Return all lines in the material below that contain "open".
══════
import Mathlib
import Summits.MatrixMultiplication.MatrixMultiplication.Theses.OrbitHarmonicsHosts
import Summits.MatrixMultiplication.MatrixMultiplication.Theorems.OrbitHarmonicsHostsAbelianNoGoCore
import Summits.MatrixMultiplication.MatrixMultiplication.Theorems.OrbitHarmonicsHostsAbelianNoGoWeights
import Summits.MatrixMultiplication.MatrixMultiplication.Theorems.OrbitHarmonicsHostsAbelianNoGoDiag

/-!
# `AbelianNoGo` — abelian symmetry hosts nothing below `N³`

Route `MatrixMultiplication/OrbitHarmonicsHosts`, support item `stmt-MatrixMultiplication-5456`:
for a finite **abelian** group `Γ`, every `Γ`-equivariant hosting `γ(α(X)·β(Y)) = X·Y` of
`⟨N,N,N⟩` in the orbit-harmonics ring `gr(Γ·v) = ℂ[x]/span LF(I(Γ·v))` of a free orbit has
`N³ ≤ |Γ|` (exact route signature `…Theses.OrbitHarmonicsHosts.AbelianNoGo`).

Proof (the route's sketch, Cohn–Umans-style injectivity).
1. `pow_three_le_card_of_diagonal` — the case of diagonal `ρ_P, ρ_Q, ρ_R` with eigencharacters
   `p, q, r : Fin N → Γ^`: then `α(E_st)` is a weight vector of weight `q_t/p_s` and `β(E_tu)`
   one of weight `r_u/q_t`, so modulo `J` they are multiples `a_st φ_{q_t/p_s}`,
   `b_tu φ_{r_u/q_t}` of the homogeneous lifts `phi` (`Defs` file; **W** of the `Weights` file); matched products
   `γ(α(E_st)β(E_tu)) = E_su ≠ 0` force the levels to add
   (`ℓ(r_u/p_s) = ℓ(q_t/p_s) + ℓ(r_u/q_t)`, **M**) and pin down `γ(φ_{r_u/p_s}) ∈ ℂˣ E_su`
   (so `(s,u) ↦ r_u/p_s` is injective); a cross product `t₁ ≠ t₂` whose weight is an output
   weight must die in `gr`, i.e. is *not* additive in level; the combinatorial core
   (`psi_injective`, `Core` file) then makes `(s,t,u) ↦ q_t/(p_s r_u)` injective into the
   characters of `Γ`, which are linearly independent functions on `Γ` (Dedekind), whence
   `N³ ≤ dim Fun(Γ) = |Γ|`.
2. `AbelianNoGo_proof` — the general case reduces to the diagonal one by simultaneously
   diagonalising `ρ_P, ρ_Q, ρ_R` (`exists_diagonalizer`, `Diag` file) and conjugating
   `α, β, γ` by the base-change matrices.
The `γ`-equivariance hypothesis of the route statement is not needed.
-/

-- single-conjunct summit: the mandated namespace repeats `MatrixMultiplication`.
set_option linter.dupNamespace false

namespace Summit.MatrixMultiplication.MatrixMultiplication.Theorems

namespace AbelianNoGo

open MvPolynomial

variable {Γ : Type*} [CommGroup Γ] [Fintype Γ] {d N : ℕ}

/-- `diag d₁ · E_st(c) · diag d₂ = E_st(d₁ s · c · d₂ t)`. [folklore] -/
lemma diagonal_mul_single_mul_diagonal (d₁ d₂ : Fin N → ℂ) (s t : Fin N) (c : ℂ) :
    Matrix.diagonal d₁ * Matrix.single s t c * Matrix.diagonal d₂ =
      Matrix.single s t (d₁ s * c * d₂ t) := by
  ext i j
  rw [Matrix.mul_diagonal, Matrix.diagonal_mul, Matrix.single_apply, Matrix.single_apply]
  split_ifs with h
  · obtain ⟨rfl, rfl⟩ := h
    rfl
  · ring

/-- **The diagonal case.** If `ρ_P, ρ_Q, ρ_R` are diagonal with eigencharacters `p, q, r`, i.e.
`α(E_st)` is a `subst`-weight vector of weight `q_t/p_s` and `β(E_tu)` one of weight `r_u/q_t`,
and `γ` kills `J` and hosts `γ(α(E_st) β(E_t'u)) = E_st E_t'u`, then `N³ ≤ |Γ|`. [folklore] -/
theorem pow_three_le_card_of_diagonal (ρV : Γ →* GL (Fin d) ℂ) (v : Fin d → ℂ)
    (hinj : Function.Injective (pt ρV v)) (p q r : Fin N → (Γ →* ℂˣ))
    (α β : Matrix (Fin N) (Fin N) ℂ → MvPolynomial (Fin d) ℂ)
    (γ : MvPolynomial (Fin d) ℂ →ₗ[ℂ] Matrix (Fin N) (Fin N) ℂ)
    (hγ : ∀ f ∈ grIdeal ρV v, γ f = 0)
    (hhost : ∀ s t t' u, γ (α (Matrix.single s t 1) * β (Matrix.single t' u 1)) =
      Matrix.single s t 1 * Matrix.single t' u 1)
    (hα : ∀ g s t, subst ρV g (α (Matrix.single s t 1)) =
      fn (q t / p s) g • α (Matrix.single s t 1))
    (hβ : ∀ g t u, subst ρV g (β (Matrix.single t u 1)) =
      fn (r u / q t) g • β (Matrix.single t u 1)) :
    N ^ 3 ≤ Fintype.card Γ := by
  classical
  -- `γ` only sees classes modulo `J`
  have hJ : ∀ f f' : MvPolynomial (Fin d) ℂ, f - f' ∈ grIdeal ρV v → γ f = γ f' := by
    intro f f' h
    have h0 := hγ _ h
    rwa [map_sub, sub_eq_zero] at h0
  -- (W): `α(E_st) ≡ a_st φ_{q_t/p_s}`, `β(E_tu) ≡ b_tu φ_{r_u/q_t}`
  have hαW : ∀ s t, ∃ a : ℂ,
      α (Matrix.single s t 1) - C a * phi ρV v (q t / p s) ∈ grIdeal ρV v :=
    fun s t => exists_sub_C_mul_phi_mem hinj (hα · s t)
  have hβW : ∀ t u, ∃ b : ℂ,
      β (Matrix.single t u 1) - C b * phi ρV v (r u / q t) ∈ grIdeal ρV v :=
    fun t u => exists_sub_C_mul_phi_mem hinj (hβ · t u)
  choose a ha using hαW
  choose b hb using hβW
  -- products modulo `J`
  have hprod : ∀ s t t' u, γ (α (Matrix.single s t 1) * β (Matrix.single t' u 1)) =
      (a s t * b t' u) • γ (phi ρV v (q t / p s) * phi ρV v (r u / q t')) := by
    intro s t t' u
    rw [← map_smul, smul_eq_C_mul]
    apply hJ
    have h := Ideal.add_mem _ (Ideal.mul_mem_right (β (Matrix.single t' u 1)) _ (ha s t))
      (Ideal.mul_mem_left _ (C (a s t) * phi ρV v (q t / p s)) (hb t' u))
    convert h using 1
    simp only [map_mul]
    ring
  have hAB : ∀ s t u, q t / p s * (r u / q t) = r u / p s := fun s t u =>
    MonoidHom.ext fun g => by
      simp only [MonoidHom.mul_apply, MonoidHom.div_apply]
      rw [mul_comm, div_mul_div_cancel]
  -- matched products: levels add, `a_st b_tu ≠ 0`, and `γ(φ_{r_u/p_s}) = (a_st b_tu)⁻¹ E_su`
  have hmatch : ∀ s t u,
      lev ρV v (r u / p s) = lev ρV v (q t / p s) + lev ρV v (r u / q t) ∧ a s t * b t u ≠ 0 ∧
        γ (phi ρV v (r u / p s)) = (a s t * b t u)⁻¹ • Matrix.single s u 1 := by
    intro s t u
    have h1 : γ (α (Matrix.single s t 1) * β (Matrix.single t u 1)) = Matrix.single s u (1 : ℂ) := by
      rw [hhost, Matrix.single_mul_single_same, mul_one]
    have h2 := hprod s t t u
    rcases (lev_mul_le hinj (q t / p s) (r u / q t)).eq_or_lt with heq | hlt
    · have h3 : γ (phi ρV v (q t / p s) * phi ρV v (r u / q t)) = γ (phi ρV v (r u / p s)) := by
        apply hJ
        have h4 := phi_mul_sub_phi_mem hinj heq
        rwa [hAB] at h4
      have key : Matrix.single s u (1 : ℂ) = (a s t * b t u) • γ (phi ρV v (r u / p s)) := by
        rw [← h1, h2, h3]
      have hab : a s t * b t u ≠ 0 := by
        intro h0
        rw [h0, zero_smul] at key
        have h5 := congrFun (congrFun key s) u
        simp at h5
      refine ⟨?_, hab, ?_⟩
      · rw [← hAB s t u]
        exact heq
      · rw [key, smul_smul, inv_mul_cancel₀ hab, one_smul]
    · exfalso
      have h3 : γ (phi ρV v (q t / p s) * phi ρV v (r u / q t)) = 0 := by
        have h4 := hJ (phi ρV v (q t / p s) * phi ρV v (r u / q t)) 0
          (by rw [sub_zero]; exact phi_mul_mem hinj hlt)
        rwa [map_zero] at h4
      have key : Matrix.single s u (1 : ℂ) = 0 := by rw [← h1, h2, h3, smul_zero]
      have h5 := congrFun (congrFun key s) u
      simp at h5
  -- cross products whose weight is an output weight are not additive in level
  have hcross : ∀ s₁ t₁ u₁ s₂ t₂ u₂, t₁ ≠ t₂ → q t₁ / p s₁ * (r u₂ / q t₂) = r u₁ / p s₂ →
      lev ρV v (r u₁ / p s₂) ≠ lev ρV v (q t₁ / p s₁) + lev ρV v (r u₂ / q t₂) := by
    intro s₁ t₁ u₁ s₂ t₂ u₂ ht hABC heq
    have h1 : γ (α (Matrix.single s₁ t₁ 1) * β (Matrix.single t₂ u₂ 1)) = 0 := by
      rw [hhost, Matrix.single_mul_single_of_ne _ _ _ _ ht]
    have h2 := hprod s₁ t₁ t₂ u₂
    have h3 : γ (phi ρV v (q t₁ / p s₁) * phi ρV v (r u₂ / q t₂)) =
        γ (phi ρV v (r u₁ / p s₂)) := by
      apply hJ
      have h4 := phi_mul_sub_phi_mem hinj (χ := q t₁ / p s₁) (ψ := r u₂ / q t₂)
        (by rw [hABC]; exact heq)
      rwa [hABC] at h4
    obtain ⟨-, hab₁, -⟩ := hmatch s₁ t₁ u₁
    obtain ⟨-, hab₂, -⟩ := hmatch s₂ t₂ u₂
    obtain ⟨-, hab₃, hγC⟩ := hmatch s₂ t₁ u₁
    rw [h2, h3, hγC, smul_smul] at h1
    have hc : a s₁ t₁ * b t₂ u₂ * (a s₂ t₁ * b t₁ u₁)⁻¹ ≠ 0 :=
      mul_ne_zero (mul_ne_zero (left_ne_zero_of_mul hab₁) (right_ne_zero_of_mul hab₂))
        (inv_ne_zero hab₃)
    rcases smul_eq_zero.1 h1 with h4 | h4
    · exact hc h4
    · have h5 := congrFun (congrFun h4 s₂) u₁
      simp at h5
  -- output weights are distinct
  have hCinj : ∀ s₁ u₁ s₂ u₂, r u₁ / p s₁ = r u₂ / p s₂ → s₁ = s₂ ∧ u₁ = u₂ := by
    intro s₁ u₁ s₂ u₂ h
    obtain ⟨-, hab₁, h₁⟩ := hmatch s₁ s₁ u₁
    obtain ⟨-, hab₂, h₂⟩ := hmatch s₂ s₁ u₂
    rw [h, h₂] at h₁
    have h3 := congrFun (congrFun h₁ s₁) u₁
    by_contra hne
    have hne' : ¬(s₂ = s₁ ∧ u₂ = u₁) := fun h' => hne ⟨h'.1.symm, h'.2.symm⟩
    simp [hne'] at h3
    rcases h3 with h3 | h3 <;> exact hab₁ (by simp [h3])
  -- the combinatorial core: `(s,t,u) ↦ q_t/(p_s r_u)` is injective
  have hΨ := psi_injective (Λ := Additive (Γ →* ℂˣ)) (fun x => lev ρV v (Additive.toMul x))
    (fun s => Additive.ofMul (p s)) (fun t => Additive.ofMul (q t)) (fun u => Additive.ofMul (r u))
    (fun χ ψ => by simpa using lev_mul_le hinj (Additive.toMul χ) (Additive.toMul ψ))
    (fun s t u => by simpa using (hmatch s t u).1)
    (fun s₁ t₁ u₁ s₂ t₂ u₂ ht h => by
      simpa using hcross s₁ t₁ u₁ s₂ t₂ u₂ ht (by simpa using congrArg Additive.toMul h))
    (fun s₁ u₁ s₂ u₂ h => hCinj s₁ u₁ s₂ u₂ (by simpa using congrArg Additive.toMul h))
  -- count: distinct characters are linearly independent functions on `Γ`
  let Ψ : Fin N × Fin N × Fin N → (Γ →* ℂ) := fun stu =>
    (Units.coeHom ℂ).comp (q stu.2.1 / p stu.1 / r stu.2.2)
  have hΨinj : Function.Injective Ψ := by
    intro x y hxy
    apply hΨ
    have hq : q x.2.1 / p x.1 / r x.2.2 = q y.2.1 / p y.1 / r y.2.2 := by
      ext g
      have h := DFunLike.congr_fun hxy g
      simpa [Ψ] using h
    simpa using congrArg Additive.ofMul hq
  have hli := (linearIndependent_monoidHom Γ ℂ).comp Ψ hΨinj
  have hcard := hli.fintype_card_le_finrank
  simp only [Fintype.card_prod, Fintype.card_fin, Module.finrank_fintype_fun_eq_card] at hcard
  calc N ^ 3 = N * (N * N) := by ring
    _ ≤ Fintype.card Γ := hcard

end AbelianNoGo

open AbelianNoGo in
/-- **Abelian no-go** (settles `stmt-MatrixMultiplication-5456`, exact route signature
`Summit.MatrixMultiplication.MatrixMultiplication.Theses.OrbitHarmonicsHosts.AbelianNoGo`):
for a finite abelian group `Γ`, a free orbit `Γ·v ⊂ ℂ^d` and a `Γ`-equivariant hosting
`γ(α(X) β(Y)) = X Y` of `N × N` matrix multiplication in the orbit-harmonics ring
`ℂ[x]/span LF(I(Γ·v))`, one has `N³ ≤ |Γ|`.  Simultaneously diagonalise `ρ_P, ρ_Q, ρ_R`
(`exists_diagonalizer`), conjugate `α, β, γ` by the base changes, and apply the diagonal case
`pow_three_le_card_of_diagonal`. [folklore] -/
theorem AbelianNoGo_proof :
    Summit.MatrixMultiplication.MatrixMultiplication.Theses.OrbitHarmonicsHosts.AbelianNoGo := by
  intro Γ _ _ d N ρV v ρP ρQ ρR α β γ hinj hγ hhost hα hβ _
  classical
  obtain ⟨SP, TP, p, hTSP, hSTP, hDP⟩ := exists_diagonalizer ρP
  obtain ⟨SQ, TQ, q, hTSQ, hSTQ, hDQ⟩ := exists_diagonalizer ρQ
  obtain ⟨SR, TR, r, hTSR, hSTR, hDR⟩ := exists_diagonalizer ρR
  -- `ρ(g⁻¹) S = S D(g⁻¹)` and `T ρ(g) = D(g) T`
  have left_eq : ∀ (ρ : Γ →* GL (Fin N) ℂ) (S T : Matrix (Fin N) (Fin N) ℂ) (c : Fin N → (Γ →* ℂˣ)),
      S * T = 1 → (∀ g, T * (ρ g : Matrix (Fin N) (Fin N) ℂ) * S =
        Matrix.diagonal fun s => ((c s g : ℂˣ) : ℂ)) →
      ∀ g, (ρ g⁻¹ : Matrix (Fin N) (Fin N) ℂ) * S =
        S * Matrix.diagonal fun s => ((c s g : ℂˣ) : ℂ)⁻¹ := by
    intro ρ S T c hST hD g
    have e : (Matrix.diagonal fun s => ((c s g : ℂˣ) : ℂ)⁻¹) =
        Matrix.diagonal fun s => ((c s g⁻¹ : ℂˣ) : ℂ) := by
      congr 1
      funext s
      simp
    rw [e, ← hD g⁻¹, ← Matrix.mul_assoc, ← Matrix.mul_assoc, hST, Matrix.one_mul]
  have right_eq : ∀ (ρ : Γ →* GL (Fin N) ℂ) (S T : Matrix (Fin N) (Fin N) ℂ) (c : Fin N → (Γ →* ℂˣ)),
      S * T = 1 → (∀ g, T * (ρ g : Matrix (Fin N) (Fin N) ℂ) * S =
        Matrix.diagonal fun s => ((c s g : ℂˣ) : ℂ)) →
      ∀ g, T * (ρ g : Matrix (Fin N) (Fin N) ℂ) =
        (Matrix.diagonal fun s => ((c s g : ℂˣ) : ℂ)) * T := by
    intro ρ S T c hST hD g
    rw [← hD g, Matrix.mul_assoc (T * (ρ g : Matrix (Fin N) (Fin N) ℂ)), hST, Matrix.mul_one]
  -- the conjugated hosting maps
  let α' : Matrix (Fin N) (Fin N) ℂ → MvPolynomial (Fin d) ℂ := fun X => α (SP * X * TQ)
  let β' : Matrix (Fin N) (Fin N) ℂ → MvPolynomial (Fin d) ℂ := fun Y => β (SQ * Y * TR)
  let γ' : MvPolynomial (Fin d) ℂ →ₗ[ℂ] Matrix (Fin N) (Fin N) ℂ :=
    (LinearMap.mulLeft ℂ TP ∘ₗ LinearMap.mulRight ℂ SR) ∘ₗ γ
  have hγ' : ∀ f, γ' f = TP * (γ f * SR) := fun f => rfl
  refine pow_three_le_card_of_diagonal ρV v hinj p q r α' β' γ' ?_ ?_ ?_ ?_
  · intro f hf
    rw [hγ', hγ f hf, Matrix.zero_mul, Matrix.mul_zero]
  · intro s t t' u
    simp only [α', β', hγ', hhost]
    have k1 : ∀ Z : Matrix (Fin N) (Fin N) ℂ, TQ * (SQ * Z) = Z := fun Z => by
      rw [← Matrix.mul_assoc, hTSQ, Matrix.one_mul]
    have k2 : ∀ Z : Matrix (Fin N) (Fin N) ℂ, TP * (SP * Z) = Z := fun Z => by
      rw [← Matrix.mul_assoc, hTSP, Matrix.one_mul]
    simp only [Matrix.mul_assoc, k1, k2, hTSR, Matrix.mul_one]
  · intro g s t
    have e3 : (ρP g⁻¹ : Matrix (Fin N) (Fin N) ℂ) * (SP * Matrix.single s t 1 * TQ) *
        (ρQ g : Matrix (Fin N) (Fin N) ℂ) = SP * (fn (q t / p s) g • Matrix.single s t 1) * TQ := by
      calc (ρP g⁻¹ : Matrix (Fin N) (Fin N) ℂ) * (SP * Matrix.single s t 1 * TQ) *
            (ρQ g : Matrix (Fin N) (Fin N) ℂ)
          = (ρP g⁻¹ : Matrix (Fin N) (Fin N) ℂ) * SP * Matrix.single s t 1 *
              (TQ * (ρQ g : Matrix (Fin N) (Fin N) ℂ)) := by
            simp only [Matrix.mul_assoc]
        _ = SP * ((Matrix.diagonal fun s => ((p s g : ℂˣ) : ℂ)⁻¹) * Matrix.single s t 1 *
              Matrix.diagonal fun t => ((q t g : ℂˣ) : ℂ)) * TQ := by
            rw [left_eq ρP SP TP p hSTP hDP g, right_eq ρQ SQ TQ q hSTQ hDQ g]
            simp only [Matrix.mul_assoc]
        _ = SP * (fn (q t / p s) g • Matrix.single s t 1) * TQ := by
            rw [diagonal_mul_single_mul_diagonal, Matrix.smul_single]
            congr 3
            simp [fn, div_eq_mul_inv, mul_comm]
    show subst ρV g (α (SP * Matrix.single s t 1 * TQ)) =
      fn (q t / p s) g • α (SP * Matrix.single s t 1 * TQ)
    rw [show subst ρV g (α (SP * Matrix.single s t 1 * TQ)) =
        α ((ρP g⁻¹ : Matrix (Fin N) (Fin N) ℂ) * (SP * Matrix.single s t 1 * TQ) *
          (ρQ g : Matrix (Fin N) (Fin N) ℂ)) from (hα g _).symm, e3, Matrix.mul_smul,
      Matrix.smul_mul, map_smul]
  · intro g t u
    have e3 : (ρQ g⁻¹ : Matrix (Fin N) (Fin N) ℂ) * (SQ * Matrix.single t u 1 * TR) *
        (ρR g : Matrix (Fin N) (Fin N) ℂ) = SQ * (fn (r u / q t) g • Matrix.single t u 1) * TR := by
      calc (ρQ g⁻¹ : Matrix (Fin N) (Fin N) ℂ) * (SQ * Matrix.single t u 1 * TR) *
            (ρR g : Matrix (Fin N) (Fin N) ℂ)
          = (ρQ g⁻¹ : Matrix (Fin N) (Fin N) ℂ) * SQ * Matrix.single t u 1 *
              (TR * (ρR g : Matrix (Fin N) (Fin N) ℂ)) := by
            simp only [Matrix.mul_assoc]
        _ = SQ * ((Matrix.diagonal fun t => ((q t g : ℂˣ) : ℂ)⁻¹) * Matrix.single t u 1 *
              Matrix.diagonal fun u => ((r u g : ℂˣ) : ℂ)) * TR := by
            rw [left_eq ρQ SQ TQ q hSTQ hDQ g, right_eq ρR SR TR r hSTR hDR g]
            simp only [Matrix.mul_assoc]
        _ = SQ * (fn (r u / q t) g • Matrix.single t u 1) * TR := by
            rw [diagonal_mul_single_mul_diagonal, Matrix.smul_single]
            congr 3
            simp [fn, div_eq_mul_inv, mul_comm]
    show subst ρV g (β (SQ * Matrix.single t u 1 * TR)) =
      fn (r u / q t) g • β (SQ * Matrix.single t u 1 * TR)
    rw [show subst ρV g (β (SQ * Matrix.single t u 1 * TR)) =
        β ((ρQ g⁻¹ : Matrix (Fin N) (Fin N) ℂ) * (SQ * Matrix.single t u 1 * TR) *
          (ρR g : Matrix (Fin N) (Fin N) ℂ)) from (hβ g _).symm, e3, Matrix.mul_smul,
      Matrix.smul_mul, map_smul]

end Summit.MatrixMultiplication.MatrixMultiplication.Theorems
══════
=== Answer section ===
open MvPolynomial
open AbelianNoGo in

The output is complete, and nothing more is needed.